While the Upper West Side's Martin Luther King Jr. Educational Campus, deemed unfit for reopening last week because of air ventilation issues, remains closed, its 2,000-plus students attend school at alternative sites around the city—and at least some of them say they prefer not to return.
Two of the schools have severe issues—water leaks, poor air ventilation, rodent infestations—that were problems well before Covid-19 forced them shut. Staff at the Special Music School, in the sub-basement, and the Urban Assembly School for Media Studies, in the basement, told Gothamist/WNYC they hoped the pandemic forces the Department of Education to take notice, and permanently relocate them.
English teacher Noah Gordon, who helped start the Special Music School (SMS) in 2013, said he’s always been concerned about spending long hours in a “vile,” window-less space.
“It was kind of beyond belief that that was where they were going to put kids,” Gordon said, adding “The ceilings are leaking water. There are cockroaches and often mice like, literally, they're living in the doors and running around.”
Seven years later, in the midst of a global health crisis, the issue has taken on new significance. Gordon, along with other school members, are demanding not to return to the building near Lincoln Center.
The local City Councilmember, Helen Rosenthal, confirmed that teachers and the SMS principal have been asking for help with the ventilation system since she took office in 2014.
“I was incredulous that the school would have ever been put there in the first place,” she said.
Listen to reporter Cindy Rodriguez's radio story for WNYC:
One floor above SMS, but also in the basement, is the Urban Assembly School for Media. It also has no windows, no natural light, rooms where temperatures have reached 90 degrees, and lots of water leaks, according to a 14-year employee who declined to share his name for fear of reprisal.
“We’ve had rooms that leak, they’ve had water leaking since I’ve been there,” he said.

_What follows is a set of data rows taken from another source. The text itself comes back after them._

/-- **(3.44) from «(3.44) ON `P`» and «`|(∇_UG∇*_Uλ)(x)|`'s reading is `≤ 0` OFF `P`»** (B′₀(ε) ≥ 0, ‖λ‖_ε + |λ| ≥ 0).
[cite: Balaban1985BackgroundPropagators, (3.44) p.398 + (3.39)–(3.40) p.397] -/
theorem e4Block_of_on_of_null (S : ModelSignsOn g Q) {Bε : ℝ → ℝ} {δ₀ : ℝ} (hB : ∀ ε, 0 ≤ Bε ε) (hon : E4BlockOn K P Bε δ₀ U)
    (hoff : ∀ (lam : g.Loc) (y : g.Site), ¬ P lam → K.e4 U lam y ≤ 0) : E4Block K Bε δ₀ U := by
  intro ε lam y y' h0 h1 hs
  by_cases hP : P lam
  · exact hon ε lam y y' hP h0 h1 hs
  · exact (hoff lam y hP).trans
      (mul_nonneg (mul_nonneg (hB ε) (Real.exp_nonneg _)) (add_nonneg (S.holder_nonneg ε lam) (S.supNorm_nonneg lam)))

/-- **(3.45) from «(3.45) ON `P`» and «the Hölder quantity is `≤ 0` OFF `P`»** (B′₀(ε, β) ≥ 0, (Lʲη)^{−β} ≥ 0).
[cite: Balaban1985BackgroundPropagators, (3.45) p.398 + (3.39)–(3.41) p.397] -/
theorem h2Block_of_on_of_null (S : ModelSignsOn g Q) {Bεβ : ℝ → ℝ → ℝ} {δ₀ : ℝ} (hB : ∀ ε β, 0 ≤ Bεβ ε β)
    (hon : H2BlockOn K P Bεβ δ₀ U) (hoff : ∀ (lam : g.Loc) (β : ℝ) (ζ : g.Cut), ¬ P lam → K.h2 U lam β ζ ≤ 0) :
    H2Block K Bεβ δ₀ U := by
  intro ε β lam ζ y y' h0 h1 h2 h3 hζ hs
  by_cases hP : P lam
  · exact hon ε β lam ζ y y' hP h0 h1 h2 h3 hζ hs
  · exact (hoff lam β ζ hP).trans (mul_nonneg (mul_nonneg (mul_nonneg (mul_nonneg (hB ε β)
      (Real.rpow_nonneg (S.len_nonneg y) _)) (S.cutH_nonneg β ζ)) (Real.exp_nonneg _))
      (add_nonneg (S.holder_nonneg (β + ε) lam) (S.supNorm_nonneg lam)))

end Blocks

An SMS teacher named Kellen Atkinson told DOE officials at a recent meeting that the ventilation system at SMS was unfixable.

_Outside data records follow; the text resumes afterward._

import Summits.BirchSwinnertonDyer.BirchSwinnertonDyer.Theorems.ByReductionTypeAtTwoSupersingularFlatRoadDoor
import Summits.BirchSwinnertonDyer.BirchSwinnertonDyer.Theorems.ByReductionTypeAtTwoSupersingularColemanClassKit
import HarnessLib

/-!
# Route `ByReductionTypeAtTwo` (rung K4), crux `SupersingularRankZeroAtTwo` (item
# stmt-BirchSwinnertonDyer-19097): CLASS-INSTANCE KIT for the `a₂ = ±2` sub-row on the ♭ Coleman road —
# the door on INTEGER models with every side condition in decidable / certificate form, so that a class
# file = this theorem applied to literals + `decide`s (seat `bsd-2adic-ss-1`, GEN 9; generator
# HOME/ss/classes/gen_flat.py; the `a₂ = 0` twin is `…SupersingularColemanClassKit.lean`, p490756)

HONEST FRAMING (cell `bsd-2adic`, run/shared/lean/pub/bsd-2adic/, HUMAN RULINGS D-0036/D-0054/D-0074):
THEOREMS ONLY; no definition, no named fact, no instance, no `sorry`; nothing booked; BSD is NOT proved by
any of this. PARTITION (D-0054): X5@2 good-supersingular, `a₂ = ±2` sub-row (B1·O1; 549 rank-`0` classes)
× `p = 2` — types-the-object-of (item 19097 AT each class); closes none.

## Contents

* `goodSS_two_baseChange_int_of_card` — `2 ∤ Δ(M)` and `#M̃(𝔽₂) = k ∈ {1, 5}` ⇒ good SUPERSINGULAR
  reduction at `2` with `a₂ = 3 − k = ±2` (Silverman VII.5 Prop. 5.1 (a); `a₂ = 3 − #Ẽ(𝔽₂)`).
* `bsdp_two_baseChange_int_of_flatColemanKato` — **the one-line target of a class file** (image-certificate
  branch): KERNEL inputs decided per class on literals (`Δ, c₄, b₂, b₄, b₆`, `2 ∤ Δ`, `#M̃(𝔽₂) ∈ {1,5}`,
  `c₄³/Δ = n/d`, four Dokchitser–Dokchitser certificates `ℓ₁…ℓ₄` for `TwoAdicSurjective`, `2^(m+1) ∤ Q`);
  DISPLAYED: PRINT {`hmod`, `hGZK`, `h124`, `hX0`, `hDD`}; for ARBITRARY supplied local Coleman data
  `(κ, γ, ι, g, c)` the READ-AT-2 binders {EC♭ = Sprung 2024 L5.5·5.8·5.9 @2, CK♭ = the ♭ package @2
  (F1♭ · F3♭ · F4rat · F4@(2) guarded)} of `SSFlatRoad.bsdp_two_of_flatColemanKato_of_pow_dvd`; CERT
  {`L(E,1) ≠ 0`, `#Ш_an = Q`, `2^m ∣ #Ш`}. Conclusion `BSDp W 2`.
* `bsdp_two_baseChange_int_of_flatUpper` — the same WITHOUT the image certificate: the READ-AT-2 binder is
  the ♭ upper divisibility at the curve itself (`hup`, conclusion of `flatUpper_two_of_flatColemanKato_of_mu`
  on a non-surjective curve, i.e. the package's rational part + `μ(X^♭) = 0`).
The data `(κ, γ, ι, g, c)` are universally quantified: a class theorem says that ANY local Coleman data for
which Sprung's ♭ theory holds at `2` (in print: his Honda system at `2`, Thm. 2.2 (2′), with the Coleman
maps of §§2–6 at `p = 2`) yield `BSD(E,2)` — no Honda predicate at `2` is asserted in the tree.

References: [Sprung2012] Thm. 2.2, §§2–6, Thm. 7.14, 7.16, Prop. 7.19; [Sprung2024] §5.2 Lemmas 5.5–5.9;
[Sprung2017] Cor. 4.11; [Kato2004Asterisque] Thm. 12.4–12.5; [KuriharaOtsuki2006] p. 564;
[DokchitserDokchitserMathZ2012] Theorem; [SilvermanAEC2009] VII.5 Prop. 5.1, App. C §11; [Miller2011LMS] Def. 1.1.
-/

set_option autoImplicit false
-- the Theorems namespace of this sub repeats the summit name by design (D-0017 nested layout)
set_option linter.dupNamespace false

noncomputable section

open scoped Classical MatrixGroups ModularForm
open CongruenceSubgroup WeierstrassCurve Literature.NumberTheory.EllipticCurves
  Literature.NumberTheory.EllipticCurves.ModularForms Literature.NumberTheory.EllipticCurves.Sprung2017
  Literature.NumberTheory.EllipticCurves.Sprung2012
  Literature.NumberTheory.EllipticCurves.Rank1Residual Literature.NumberTheory.EllipticCurves.Rank1Residual.Typed
  Literature.NumberTheory.EllipticCurves.IwasawaDual Literature.NumberTheory.GaloisRepresentations
  ZpExtension Summit.BirchSwinnertonDyer.Rank1Residual Summit.BirchSwinnertonDyer.Rank1Residual.Supersingular
  Summit.BirchSwinnertonDyer.Rank1Residual.X5 Summit.BirchSwinnertonDyer.Rank1Residual.X5.O1
  Summit.BirchSwinnertonDyer.Rank1Residual.X5.Instances

namespace Summit.BirchSwinnertonDyer.BirchSwinnertonDyer.Theorems
namespace SSFlatRoad

/-! ## §1 Integer-model bookkeeping for the `a₂ = ±2` classes -/

section IntModel

variable (M : WeierstrassCurve ℤ)

/-- **Good supersingular reduction at `2` with `a₂(E) = ±2`, read off the integer model**: for a globally
minimal `M ⊗ ℚ`, `2 ∤ Δ(M)` gives good reduction at `2` (Silverman VII.5 Prop. 5.1 (a)) and
`#M̃(𝔽₂) = k ∈ {1, 5}` gives `a₂ = 3 − k ∈ {2, −2}`, even, hence `GoodSS`.
[cite: SilvermanAEC2009, VII.5 Prop. 5.1(a) and V.2] -/
theorem goodSS_two_baseChange_int_of_card [(M.baseChange ℚ).IsGloballyMinimal]
    (hΔ : ¬ (2 : ℤ) ∣ M.Δ) {k : ℕ} (hcard : Nat.card (M.map (Int.castRingHom (ZMod 2))).toAffine.Point = k)
    (hk : k = 1 ∨ k = 5) :
    (M.baseChange ℚ).HasGoodReductionAtPrime 2 ∧
      ((M.baseChange ℚ).frobeniusTrace 2 = 2 ∨ (M.baseChange ℚ).frobeniusTrace 2 = -2) ∧
      GoodSS (M.baseChange ℚ) 2 := by
  have hgood : (M.baseChange ℚ).HasGoodReductionAtPrime 2 :=
    hasGoodReductionAtPrime_of_not_dvd _ 2 (by
      rw [Instances.minimalDiscriminantInt_baseChange_int]; exact_mod_cast hΔ)
  have ha : (M.baseChange ℚ).frobeniusTrace 2 = 3 - (k : ℤ) := frobeniusTrace_two_baseChange_int M hcard
  rcases hk with rfl | rfl
  · have h2 : (M.baseChange ℚ).frobeniusTrace 2 = 2 := by rw [ha]; norm_num
    exact ⟨hgood, Or.inl h2, hgood, by rw [h2]; norm_num⟩
  · have h2 : (M.baseChange ℚ).frobeniusTrace 2 = -2 := by rw [ha]; norm_num
    exact ⟨hgood, Or.inr h2, hgood, by rw [h2]; norm_num⟩

end IntModel

/-! ## §2 The one-line targets of a class file -/

/-- **`BSD(E, 2)` for `E = M ⊗ ℚ` ON THE ♭ COLEMAN ROAD — the class-instance shape of crux
`SupersingularRankZeroAtTwo` on the `a₂ = ±2`, `2`-adically surjective classes.** KERNEL inputs (decided per
class on literals): `Δ(M) = D` odd, `c₄(M) = C4`, `b₂, b₄, b₆`, `#M̃(𝔽₂) = k ∈ {1, 5}` (`a₂ = ±2`),
`C4³/D = n/d`, four Dokchitser–Dokchitser certificates `ℓ₁…ℓ₄`, `2^(m+1) ∤ Q`; the instances `IsElliptic`,
`IsGloballyMinimal` of `W = M ⊗ ℚ` (class file). DISPLAYED: PRINT {`hmod`, `hGZK`, `h124`, `hX0`, `hDD`};
READ-AT-2, for ARBITRARY supplied `(κ, γ, ι, g, c)`: {`hEC` = the ♭ `Γ`-Euler characteristic at `2`, `hCK` =
the ♭ package at `2`}; CERT {`L(E,1) ≠ 0`, `#Ш_an = Q`, `2^m ∣ #Ш`}. Closes nothing by itself.
[cite: Sprung2012, Thm. 7.14, 7.16 and Prop. 7.19] [cite: Sprung2024, §5.2 Lemmas 5.5–5.9]
[cite: Kato2004Asterisque, Thm. 12.4–12.5] [cite: KuriharaOtsuki2006, p. 564]
[cite: DokchitserDokchitserMathZ2012, Theorem] [cite: SilvermanAEC2009, VII.5 Prop. 5.1(a)] [cite: Miller2011LMS, Def. 1.1] -/
theorem bsdp_two_baseChange_int_of_flatColemanKato (M : WeierstrassCurve ℤ)
    {B₂ B₄ B₆ D C4 n d : ℤ} (hb₂ : M.b₂ = B₂) (hb₄ : M.b₄ = B₄) (hb₆ : M.b₆ = B₆) (hΔ : M.Δ = D)
    (hc₄ : M.c₄ = C4) (h2 : ¬ (2 : ℤ) ∣ D)
    {k : ℕ} (hcard : Nat.card (M.map (Int.castRingHom (ZMod 2))).toAffine.Point = k) (hk : k = 1 ∨ k = 5)
    (hd : d ≠ 0) (hnd : (C4 : ℚ) ^ 3 / (D : ℚ) = (n : ℚ) / (d : ℚ))
    {ℓ₁ ℓ₂ ℓ₃ ℓ₄ : ℕ} (hℓ₄ : 1 < ℓ₄)
    (h₁ : ∀ r : ZMod ℓ₁,
      r ^ 3 + (B₂ : ZMod ℓ₁) * r ^ 2 + ((8 * B₄ : ℤ) : ZMod ℓ₁) * r + ((16 * B₆ : ℤ) : ZMod ℓ₁) ≠ 0)
    (h₂ : ∀ r : ZMod ℓ₂, r * r ≠ ((|D| : ℤ) : ZMod ℓ₂))
    (h₃ : ∀ r : ZMod ℓ₃, r * r ≠ ((2 * |D| : ℤ) : ZMod ℓ₃))
    (h₄ : ∀ a b : ZMod ℓ₄, (a ≠ 0 ∨ b ≠ 0) →
      4 * (d : ZMod ℓ₄) * a ^ 4 + 32 * (d : ZMod ℓ₄) * a ^ 3 * b + (n : ZMod ℓ₄) * b ^ 4 ≠ 0)
    {Q m : ℕ} (hQ : Q ≠ 0) (hQm : ¬ 2 ^ (m + 1) ∣ Q)
    (hmod : nonempty_modularParametrizationData)
    (hGZK : rank_eq_analyticRank_of_analyticRank_le_one)
    (h124 : Kato2004.thm12_4) (hX0 : Kato2004_fineSelmerDual_isTorsion)
    (hDD : DokchitserDokchitser2012_surjective_mod_two_four_eight) :
    ∀ (W : WeierstrassCurve ℚ) [W.IsElliptic] [W.IsGloballyMinimal], W = M.baseChange ℚ →
    ∀ (κ : ZpExtension ℚ 2) (γ : Field.absoluteGaloisGroup ℚ), κ.IsCyclotomic → κ.IsTopGenerator γ →
    ∀ {E : Type} [Field E] [Algebra ℚ E] (ι : AlgebraicClosure ℚ →ₐ[ℚ] AlgebraicClosure E)
      (g : Field.absoluteGaloisGroup E) (c : ℕ → localPoints W E),
    (∀ (D : SharpFlatSelmerDualData W κ γ ι (W.frobeniusTrace 2) g c .flat)
        [Module.Finite (IwasawaAlgebra 2) D.X], Module.IsTorsion (IwasawaAlgebra 2) D.X →
      ∀ f : IwasawaAlgebra 2, D.charIdeal = Ideal.span {f} → Finite (W.selmerGroupPInfty 2) →
        ∃ u : ℤ_[2]ˣ, ((PowerSeries.constantCoeff f : ℤ_[2]) : ℚ_[2]) =
          ((u : ℤ_[2]) : ℚ_[2]) * ((2 : ℕ) : ℚ_[2]) ^ (padicValNat 2 W.tamagawaProduct) *
            (Nat.card (W.selmerGroupPInfty 2) : ℚ_[2])) →
    (∀ [NeZero (W.conductorNorm ℤ)] (f : CuspForm (Gamma0 (W.conductorNorm ℤ)) 2),
        IsNewformOf W f → ∀ (ϖ : ℚ), (ϖ : ℝ) * W.realPeriodRat = plusPeriod f →
      ∀ (Ls Lf : IwasawaAlgebra 2), IsSprungPair f 2 (W.frobeniusTrace 2) Ls Lf →
      ∀ (D : SharpFlatSelmerDualData W κ γ ι (W.frobeniusTrace 2) g c .flat)
        [ContinuousSMul ℤ_[2] (W.tateModule 2)],
        ∃ (I : Kato2004.IwasawaH1Data W 2 κ γ) (Y : W.FineSelmerDualData κ γ)
          (P : Submodule (IwasawaAlgebra 2) (IwasawaAlgebra 2))
          (loc : I.H →ₗ[IwasawaAlgebra 2] P) (toX : P →ₗ[IwasawaAlgebra 2] D.X)
          (δ : D.X →ₗ[IwasawaAlgebra 2] Y.X) (Z : Submodule (IwasawaAlgebra 2) I.H)
          (G : IwasawaAlgebra 2),
          Function.Exact loc toX ∧ Function.Exact toX δ ∧
          G ∈ Submodule.map (P.subtype ∘ₗ loc) Z ∧
          iwasawaToPowerSeries 2 G = PowerSeries.C (ϖ : ℚ_[2]) * iwasawaToPowerSeries 2 Lf ∧
          (∀ 𝔭 : PrimeSpectrum (IwasawaAlgebra 2), 𝔭.asIdeal.height = 1 →
            PowerSeries.C (2 : ℤ_[2]) ∉ 𝔭.asIdeal →
            Literature.NumberTheory.EllipticCurves.Module.lengthAt (IwasawaAlgebra 2) Y.X 𝔭 ≤
              Literature.NumberTheory.EllipticCurves.Module.lengthAt (IwasawaAlgebra 2) (I.H ⧸ Z) 𝔭) ∧
          (TwoAdicSurjective W →
            ∀ 𝔭 : PrimeSpectrum (IwasawaAlgebra 2), 𝔭.asIdeal.height = 1 →
              PowerSeries.C (2 : ℤ_[2]) ∈ 𝔭.asIdeal →
              Literature.NumberTheory.EllipticCurves.Module.lengthAt (IwasawaAlgebra 2) Y.X 𝔭 ≤
                Literature.NumberTheory.EllipticCurves.Module.lengthAt (IwasawaAlgebra 2) (I.H ⧸ Z) 𝔭)) →
    W.entireLFunction 1 ≠ 0 → shaAn W = ((Q : ℚ) : ℂ) → 2 ^ m ∣ W.shaOrder → BSDp W 2 := by
  intro W _ _ hW κ γ hκ hγ E _ _ ι g c hEC hCK hL hq hdvd
  subst hW
  obtain ⟨hgood, ha, hss⟩ := goodSS_two_baseChange_int_of_card M (by rwa [hΔ]) hcard hk
  exact bsdp_two_of_flatColemanKato_of_pow_dvd _ ι g c hmod hGZK h124 hX0 hgood hss.2 hL hκ hγ
    (SSColemanRoad.twoAdicSurjective_baseChange_int_of_certificates M hDD hb₂ hb₄ hb₆ hΔ hc₄ hd hnd hℓ₄
      h₁ h₂ h₃ h₄)
    hEC hCK hq (SSColemanRoad.padicValRat_two_natCast_le hQ hQm) hdvd

/-- **`BSD(E, 2)` for `E = M ⊗ ℚ` FROM THE ♭ UPPER DIVISIBILITY AT THE CURVE** — the class-instance shape
on an `a₂ = ±2` class WITHOUT a `2`-adic image certificate: the READ-AT-2 binders are the ♭ `Γ`-Euler
characteristic at `2` and the ♭ upper divisibility at `2` itself (`hup`: `X^♭` torsion, `char X^♭ = (g')`,
`ι(g'·h) = ϖ·ι L♭` over every Sprung pair at `2` — on such a curve the conclusion of
`SSFlatRoad.flatUpper_two_of_flatColemanKato_of_mu`, i.e. the package's rational part + `μ(X^♭) = 0`).
KERNEL inputs: `Δ(M) = D` odd, `#M̃(𝔽₂) ∈ {1, 5}`, `2^(m+1) ∤ Q`. Closes nothing by itself.
[cite: Sprung2012, Thm. 7.14, 7.16 and Main Conj. 7.21] [cite: Sprung2024, §5.2 Lemmas 5.5–5.9]
[cite: SilvermanAEC2009, VII.5 Prop. 5.1(a)] [cite: Miller2011LMS, Def. 1.1] -/
theorem bsdp_two_baseChange_int_of_flatUpper (M : WeierstrassCurve ℤ) {D : ℤ} (hΔ : M.Δ = D)
    (h2 : ¬ (2 : ℤ) ∣ D)
    {k : ℕ} (hcard : Nat.card (M.map (Int.castRingHom (ZMod 2))).toAffine.Point = k) (hk : k = 1 ∨ k = 5)
    {Q m : ℕ} (hQ : Q ≠ 0) (hQm : ¬ 2 ^ (m + 1) ∣ Q)
    (hmod : nonempty_modularParametrizationData)
    (hGZK : rank_eq_analyticRank_of_analyticRank_le_one) :
    ∀ (W : WeierstrassCurve ℚ) [W.IsElliptic] [W.IsGloballyMinimal], W = M.baseChange ℚ →
    ∀ (κ : ZpExtension ℚ 2) (γ : Field.absoluteGaloisGroup ℚ), κ.IsCyclotomic → κ.IsTopGenerator γ →
    ∀ {E : Type} [Field E] [Algebra ℚ E] (ι : AlgebraicClosure ℚ →ₐ[ℚ] AlgebraicClosure E)
      (g : Field.absoluteGaloisGroup E) (c : ℕ → localPoints W E),
    (∀ (D : SharpFlatSelmerDualData W κ γ ι (W.frobeniusTrace 2) g c .flat)
        [Module.Finite (IwasawaAlgebra 2) D.X], Module.IsTorsion (IwasawaAlgebra 2) D.X →
      ∀ f : IwasawaAlgebra 2, D.charIdeal = Ideal.span {f} → Finite (W.selmerGroupPInfty 2) →
        ∃ u : ℤ_[2]ˣ, ((PowerSeries.constantCoeff f : ℤ_[2]) : ℚ_[2]) =
          ((u : ℤ_[2]) : ℚ_[2]) * ((2 : ℕ) : ℚ_[2]) ^ (padicValNat 2 W.tamagawaProduct) *
            (Nat.card (W.selmerGroupPInfty 2) : ℚ_[2])) →
    (∀ [NeZero (W.conductorNorm ℤ)] (f : CuspForm (Gamma0 (W.conductorNorm ℤ)) 2),
        IsNewformOf W f → ∀ (ϖ : ℚ), (ϖ : ℝ) * W.realPeriodRat = plusPeriod f →
      ∀ (Ls Lf : IwasawaAlgebra 2), IsSprungPair f 2 (W.frobeniusTrace 2) Ls Lf →
      ∀ (D : SharpFlatSelmerDualData W κ γ ι (W.frobeniusTrace 2) g c .flat),
        Module.IsTorsion (IwasawaAlgebra 2) D.X ∧
        ∃ g' h : IwasawaAlgebra 2, D.charIdeal = Ideal.span {g'} ∧
          iwasawaToPowerSeries 2 (g' * h) = PowerSeries.C (ϖ : ℚ_[2]) * iwasawaToPowerSeries 2 Lf) →
    W.entireLFunction 1 ≠ 0 → shaAn W = ((Q : ℚ) : ℂ) → 2 ^ m ∣ W.shaOrder → BSDp W 2 := by
  intro W _ _ hW κ γ _hκ hγ E _ _ ι g c hEC hup hL hq hdvd
  subst hW
  obtain ⟨hgood, ha, hss⟩ := goodSS_two_baseChange_int_of_card M (by rwa [hΔ]) hcard hk
  exact bsdp_two_of_flatUpper_of_pow_dvd _ ι g c hmod hGZK hgood hss.2 hL hγ hEC hup hq
    (SSColemanRoad.padicValRat_two_natCast_le hQ hQm) hdvd

end SSFlatRoad
end Summit.BirchSwinnertonDyer.BirchSwinnertonDyer.Theorems

end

“The air quality is very poor and it's been that way for years,” she said, noting that their temporary site, in a charter school nearby, was not good enough.
“Because inevitably Success Academy will say they want their space back and inevitably I believe that you will say that it’s safe to return to MLK but I don’t think it will be, ever,” she said.
Deputy Chancellor Karin Goldmark said the DOE would not send students and staff back to any room deemed unsafe. She also acknowledged that it’s possible they may disagree on the definition of what’s safe.
“I understand that it is a big conversation,” she said. “But it is one that I think is going to be essentially a reasonable one in a sense that we’re inspecting each and every room in the DOE with the same standard.”
At another meeting Goldmark told parents that in the absence of a national standard, the DOE would ensure all ventilation systems performed as they were designed to. SMS staff want the city to measure air flow in every classroom and set a standard for how often the air in a room should be replaced by fresh air from the outside based on the number of people occupying the room. So far, no standard has been set.
SMS is an outlier at MLK campus in a few ways:, it’s smaller than the other schools, and 48% of the students are white, a much higher percentage than at the other schools in the building.
At UAM, the employee who asked to remain anonymous said he’s been told that there was never a complete room-by-room check of the HVAC system until August of this year, weeks before school was scheduled to begin.
“Which is scary when you think about it,” he said. “That they wouldn’t have done that immediately in the spring time or at the beginning of the summer. The first time they came into the building to start checking it was at the end of August.”
At a meeting with the school's superintendent, an 11th grader who identified herself as Ilinca said, "I'd actually like to advocate for a new permanent home for SMS".
"The basement was never meant for classrooms. It was originally a storage facility," she went on to say.
Artemie, an SMS sophomore, added, "We definitely do need natural light and like fresh air so I just wanted to ask how can we know these problems are going to be solved by a specific time?”
The superintendent told them she wasn’t prepared to discuss a new location for the school, noting that their priority was to get them into their new location safely.
The DOE said a team was working day and night to evaluate the MLK campus and take feedback from the school community. So far, they haven’t responded to calls for a new permanent location and all six schools, including the two in the basements, are slated to reopen this winter.